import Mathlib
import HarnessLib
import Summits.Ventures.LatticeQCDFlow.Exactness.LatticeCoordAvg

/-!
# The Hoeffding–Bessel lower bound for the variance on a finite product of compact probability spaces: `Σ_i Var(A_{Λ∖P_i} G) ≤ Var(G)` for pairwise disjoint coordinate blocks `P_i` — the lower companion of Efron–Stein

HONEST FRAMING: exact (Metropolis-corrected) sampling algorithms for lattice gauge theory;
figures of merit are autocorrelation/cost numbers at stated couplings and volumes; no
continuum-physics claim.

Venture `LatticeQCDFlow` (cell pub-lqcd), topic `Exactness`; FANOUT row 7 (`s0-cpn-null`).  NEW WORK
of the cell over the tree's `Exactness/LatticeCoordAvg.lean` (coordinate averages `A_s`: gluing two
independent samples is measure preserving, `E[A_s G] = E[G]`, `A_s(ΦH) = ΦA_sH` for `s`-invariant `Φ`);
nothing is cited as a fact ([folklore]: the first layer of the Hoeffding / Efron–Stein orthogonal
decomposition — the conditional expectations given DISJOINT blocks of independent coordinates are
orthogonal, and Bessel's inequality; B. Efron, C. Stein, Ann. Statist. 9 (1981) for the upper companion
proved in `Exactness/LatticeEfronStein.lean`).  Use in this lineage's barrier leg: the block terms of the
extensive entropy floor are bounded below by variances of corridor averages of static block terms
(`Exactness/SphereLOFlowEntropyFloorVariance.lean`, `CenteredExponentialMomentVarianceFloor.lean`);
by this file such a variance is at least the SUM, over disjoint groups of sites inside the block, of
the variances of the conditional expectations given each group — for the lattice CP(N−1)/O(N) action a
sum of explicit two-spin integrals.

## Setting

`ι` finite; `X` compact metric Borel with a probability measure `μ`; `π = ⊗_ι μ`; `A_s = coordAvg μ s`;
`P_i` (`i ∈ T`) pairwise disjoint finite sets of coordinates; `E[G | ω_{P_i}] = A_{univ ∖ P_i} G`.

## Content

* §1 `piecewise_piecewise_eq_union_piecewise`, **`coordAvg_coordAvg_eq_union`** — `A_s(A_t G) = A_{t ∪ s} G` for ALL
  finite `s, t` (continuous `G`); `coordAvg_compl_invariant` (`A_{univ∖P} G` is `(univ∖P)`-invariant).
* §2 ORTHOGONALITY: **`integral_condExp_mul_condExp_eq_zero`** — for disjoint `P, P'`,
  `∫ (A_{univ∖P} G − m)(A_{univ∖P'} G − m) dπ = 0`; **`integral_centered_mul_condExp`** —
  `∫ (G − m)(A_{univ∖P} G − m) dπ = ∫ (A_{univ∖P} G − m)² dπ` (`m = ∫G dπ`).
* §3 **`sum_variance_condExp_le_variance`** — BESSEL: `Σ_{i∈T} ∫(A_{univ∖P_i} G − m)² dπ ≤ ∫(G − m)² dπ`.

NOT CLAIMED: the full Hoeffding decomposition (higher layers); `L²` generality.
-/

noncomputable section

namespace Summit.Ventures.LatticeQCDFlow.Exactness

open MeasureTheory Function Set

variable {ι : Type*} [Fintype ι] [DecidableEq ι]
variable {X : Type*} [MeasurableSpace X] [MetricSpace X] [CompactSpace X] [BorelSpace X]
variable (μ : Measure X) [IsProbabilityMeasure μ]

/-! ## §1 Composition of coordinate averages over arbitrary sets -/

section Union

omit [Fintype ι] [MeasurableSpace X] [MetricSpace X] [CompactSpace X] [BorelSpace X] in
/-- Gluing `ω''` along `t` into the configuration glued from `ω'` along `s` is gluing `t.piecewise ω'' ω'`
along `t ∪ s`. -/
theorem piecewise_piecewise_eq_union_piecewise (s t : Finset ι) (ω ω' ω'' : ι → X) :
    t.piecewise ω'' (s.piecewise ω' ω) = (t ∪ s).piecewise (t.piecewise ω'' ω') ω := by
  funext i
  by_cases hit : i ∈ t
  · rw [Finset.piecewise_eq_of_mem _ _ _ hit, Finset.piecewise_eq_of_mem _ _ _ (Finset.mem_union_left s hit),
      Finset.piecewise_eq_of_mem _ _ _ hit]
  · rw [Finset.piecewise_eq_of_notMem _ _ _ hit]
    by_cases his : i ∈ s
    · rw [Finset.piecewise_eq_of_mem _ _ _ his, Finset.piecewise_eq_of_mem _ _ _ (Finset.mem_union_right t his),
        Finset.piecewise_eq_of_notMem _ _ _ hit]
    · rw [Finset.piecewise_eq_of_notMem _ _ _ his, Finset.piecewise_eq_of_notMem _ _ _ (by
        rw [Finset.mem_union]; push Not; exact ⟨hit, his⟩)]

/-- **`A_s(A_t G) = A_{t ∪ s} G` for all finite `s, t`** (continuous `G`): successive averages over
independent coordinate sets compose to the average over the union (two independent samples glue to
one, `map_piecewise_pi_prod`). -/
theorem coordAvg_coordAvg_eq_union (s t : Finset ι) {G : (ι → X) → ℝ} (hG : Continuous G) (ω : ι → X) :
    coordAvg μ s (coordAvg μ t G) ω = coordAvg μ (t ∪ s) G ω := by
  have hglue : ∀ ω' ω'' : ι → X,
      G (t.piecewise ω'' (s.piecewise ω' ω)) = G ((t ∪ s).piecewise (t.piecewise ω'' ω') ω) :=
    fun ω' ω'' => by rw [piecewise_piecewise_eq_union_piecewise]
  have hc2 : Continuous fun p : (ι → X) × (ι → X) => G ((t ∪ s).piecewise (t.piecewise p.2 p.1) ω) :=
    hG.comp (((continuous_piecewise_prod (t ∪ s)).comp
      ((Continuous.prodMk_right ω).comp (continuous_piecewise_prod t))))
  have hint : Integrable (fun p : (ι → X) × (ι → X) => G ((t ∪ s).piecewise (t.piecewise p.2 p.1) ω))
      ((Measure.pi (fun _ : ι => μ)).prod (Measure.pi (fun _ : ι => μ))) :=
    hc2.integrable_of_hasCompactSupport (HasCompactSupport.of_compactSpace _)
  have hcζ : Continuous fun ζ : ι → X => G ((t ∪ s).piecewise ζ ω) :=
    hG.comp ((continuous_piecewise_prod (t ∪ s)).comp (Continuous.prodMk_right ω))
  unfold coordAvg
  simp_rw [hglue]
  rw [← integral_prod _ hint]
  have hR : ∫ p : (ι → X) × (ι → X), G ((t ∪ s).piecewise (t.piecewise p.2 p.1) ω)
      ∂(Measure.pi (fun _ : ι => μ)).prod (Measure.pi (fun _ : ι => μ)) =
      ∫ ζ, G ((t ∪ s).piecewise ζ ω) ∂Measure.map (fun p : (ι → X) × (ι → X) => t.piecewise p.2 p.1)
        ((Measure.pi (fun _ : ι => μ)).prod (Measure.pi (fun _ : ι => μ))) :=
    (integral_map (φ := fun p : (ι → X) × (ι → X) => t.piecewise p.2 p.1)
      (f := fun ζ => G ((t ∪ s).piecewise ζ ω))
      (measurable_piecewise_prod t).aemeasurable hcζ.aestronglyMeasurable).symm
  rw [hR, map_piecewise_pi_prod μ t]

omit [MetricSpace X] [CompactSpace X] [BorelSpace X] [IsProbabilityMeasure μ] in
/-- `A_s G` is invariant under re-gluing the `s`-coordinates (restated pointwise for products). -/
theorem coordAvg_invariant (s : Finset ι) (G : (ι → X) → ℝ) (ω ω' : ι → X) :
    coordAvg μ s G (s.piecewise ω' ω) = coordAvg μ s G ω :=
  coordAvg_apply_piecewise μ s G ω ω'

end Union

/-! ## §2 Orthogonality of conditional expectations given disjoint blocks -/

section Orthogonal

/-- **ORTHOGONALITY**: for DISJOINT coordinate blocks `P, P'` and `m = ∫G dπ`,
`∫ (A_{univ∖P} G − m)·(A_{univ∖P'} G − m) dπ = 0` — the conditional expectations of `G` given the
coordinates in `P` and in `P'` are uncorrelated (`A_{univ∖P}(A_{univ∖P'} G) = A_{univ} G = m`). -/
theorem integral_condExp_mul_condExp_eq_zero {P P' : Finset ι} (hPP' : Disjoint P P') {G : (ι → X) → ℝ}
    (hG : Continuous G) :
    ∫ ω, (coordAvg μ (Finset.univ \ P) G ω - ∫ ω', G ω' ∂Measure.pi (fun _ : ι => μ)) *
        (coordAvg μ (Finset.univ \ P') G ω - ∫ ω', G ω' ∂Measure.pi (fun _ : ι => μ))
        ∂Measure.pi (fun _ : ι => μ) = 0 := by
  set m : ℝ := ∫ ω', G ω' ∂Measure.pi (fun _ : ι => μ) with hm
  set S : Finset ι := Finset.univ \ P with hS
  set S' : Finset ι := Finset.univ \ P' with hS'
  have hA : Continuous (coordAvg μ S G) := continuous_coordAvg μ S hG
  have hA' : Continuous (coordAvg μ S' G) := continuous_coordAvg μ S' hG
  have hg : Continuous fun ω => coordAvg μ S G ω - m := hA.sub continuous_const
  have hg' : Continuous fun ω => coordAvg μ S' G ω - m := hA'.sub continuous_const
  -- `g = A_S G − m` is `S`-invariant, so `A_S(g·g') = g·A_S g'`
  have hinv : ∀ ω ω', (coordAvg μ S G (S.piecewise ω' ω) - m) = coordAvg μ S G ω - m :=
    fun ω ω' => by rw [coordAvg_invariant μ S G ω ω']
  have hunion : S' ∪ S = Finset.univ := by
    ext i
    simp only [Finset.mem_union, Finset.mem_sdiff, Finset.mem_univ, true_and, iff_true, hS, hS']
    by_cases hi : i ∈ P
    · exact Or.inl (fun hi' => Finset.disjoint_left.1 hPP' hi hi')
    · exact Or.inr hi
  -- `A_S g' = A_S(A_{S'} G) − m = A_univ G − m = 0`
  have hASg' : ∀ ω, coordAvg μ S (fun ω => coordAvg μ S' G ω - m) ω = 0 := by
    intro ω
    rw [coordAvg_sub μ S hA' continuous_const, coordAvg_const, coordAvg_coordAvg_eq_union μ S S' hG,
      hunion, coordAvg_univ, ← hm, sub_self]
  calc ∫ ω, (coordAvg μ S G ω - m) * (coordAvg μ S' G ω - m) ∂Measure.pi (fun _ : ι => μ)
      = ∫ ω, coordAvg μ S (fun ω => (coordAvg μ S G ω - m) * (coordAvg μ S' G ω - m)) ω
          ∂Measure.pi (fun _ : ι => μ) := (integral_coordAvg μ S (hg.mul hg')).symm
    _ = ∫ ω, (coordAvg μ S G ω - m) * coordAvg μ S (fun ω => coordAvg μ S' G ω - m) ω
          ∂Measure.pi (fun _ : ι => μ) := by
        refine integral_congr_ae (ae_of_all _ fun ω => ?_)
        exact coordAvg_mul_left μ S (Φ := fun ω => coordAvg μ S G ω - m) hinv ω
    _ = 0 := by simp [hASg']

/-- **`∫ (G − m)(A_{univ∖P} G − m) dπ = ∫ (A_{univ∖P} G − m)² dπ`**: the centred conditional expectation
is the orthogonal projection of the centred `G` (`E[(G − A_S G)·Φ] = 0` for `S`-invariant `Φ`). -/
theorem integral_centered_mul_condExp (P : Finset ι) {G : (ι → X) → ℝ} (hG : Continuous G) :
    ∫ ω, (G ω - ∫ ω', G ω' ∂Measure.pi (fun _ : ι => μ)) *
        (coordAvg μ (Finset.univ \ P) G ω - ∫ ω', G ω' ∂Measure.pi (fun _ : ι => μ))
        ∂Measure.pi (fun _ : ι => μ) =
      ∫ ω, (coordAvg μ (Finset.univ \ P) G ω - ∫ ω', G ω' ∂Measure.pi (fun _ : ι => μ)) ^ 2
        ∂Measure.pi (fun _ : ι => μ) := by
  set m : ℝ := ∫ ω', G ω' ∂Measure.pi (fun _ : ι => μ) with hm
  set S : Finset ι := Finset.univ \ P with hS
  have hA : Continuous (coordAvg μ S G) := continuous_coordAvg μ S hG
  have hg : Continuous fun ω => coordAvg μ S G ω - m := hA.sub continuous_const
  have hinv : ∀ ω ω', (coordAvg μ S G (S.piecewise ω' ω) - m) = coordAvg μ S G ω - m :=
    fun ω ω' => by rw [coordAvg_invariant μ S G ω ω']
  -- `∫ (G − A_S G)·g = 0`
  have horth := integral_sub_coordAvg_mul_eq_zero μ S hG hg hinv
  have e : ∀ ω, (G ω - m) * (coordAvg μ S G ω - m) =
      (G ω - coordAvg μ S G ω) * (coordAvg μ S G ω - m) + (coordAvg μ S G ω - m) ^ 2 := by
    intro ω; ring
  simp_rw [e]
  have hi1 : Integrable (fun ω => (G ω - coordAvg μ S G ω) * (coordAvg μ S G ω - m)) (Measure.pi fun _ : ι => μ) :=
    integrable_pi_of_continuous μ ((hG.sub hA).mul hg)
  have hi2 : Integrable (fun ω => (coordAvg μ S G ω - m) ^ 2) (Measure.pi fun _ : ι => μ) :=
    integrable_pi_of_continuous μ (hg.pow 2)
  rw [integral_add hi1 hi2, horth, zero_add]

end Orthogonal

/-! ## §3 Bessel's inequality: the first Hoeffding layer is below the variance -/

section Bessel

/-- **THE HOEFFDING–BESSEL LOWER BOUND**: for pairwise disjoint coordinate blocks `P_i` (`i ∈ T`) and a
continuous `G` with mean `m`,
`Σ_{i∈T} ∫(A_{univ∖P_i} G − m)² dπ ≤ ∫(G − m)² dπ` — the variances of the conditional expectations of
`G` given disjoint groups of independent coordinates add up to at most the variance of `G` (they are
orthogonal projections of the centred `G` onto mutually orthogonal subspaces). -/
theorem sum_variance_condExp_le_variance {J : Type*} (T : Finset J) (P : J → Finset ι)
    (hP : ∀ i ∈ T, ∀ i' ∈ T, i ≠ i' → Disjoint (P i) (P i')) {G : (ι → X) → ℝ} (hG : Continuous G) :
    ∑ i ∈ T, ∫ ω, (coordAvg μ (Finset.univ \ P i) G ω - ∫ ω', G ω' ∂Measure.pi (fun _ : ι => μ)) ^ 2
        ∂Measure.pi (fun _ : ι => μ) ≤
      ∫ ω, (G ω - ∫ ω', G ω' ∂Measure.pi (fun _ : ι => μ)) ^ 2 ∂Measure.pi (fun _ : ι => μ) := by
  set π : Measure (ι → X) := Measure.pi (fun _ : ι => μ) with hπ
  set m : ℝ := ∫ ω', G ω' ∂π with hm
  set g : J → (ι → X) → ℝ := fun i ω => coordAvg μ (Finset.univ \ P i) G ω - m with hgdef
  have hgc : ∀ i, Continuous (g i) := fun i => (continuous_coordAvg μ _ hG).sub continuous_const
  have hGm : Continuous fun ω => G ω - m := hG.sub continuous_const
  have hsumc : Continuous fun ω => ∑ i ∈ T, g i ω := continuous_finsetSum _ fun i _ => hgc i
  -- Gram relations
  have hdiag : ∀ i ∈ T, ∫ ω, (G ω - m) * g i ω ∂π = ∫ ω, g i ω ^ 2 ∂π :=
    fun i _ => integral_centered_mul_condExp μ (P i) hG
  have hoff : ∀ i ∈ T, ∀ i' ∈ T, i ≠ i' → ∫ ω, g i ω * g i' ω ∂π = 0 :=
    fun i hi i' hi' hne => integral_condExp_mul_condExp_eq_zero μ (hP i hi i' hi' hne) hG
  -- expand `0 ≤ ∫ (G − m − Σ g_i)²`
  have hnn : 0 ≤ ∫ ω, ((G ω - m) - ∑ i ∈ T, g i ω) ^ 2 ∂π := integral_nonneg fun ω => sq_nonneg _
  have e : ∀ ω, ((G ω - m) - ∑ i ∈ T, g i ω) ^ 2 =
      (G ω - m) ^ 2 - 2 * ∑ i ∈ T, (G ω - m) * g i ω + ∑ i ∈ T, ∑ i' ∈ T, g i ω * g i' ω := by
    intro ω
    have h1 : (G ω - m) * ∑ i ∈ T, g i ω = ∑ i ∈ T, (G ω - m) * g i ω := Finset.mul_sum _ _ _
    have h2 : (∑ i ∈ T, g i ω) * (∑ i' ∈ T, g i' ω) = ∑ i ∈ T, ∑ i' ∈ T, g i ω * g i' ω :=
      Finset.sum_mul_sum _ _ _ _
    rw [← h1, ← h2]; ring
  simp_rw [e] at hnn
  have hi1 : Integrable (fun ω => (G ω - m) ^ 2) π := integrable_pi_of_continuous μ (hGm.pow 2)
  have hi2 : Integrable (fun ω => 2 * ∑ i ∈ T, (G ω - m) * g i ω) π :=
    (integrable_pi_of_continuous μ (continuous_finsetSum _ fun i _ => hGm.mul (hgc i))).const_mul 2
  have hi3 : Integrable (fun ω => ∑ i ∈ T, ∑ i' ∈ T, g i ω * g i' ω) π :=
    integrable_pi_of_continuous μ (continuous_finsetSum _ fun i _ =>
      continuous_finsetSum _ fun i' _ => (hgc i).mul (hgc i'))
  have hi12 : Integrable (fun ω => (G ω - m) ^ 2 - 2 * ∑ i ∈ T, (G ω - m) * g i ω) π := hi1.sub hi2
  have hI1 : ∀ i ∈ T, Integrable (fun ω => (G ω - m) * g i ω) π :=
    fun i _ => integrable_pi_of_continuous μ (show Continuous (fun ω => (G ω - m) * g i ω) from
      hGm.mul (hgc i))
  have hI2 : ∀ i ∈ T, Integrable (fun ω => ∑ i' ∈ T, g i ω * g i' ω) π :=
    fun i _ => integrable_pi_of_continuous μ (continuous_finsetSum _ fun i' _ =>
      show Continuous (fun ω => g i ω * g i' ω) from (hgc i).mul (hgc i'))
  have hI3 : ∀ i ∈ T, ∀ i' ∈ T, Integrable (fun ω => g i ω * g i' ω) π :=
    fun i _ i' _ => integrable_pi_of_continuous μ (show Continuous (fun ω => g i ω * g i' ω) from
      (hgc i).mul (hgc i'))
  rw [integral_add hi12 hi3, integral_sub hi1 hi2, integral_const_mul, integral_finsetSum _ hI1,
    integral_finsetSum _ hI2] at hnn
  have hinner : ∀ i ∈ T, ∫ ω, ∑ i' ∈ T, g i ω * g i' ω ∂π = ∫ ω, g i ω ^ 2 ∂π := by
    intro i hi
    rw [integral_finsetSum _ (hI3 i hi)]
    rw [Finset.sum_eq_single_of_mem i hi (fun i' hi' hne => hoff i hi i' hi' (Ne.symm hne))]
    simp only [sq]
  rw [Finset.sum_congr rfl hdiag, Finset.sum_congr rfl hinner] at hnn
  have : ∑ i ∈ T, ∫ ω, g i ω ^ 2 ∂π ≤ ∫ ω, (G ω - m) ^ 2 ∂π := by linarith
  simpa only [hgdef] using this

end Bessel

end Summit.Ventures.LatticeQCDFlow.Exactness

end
--------
◆ What is required ◆
All lines of the records above that carry the word "this" should be listed.

◆ Written reply ◆
proved in `Exactness/LatticeEfronStein.lean`).  Use in this lineage's barrier leg: the block terms of the
by this file such a variance is at least the SUM, over disjoint groups of sites inside the block, of
  simpa only [hgdef] using this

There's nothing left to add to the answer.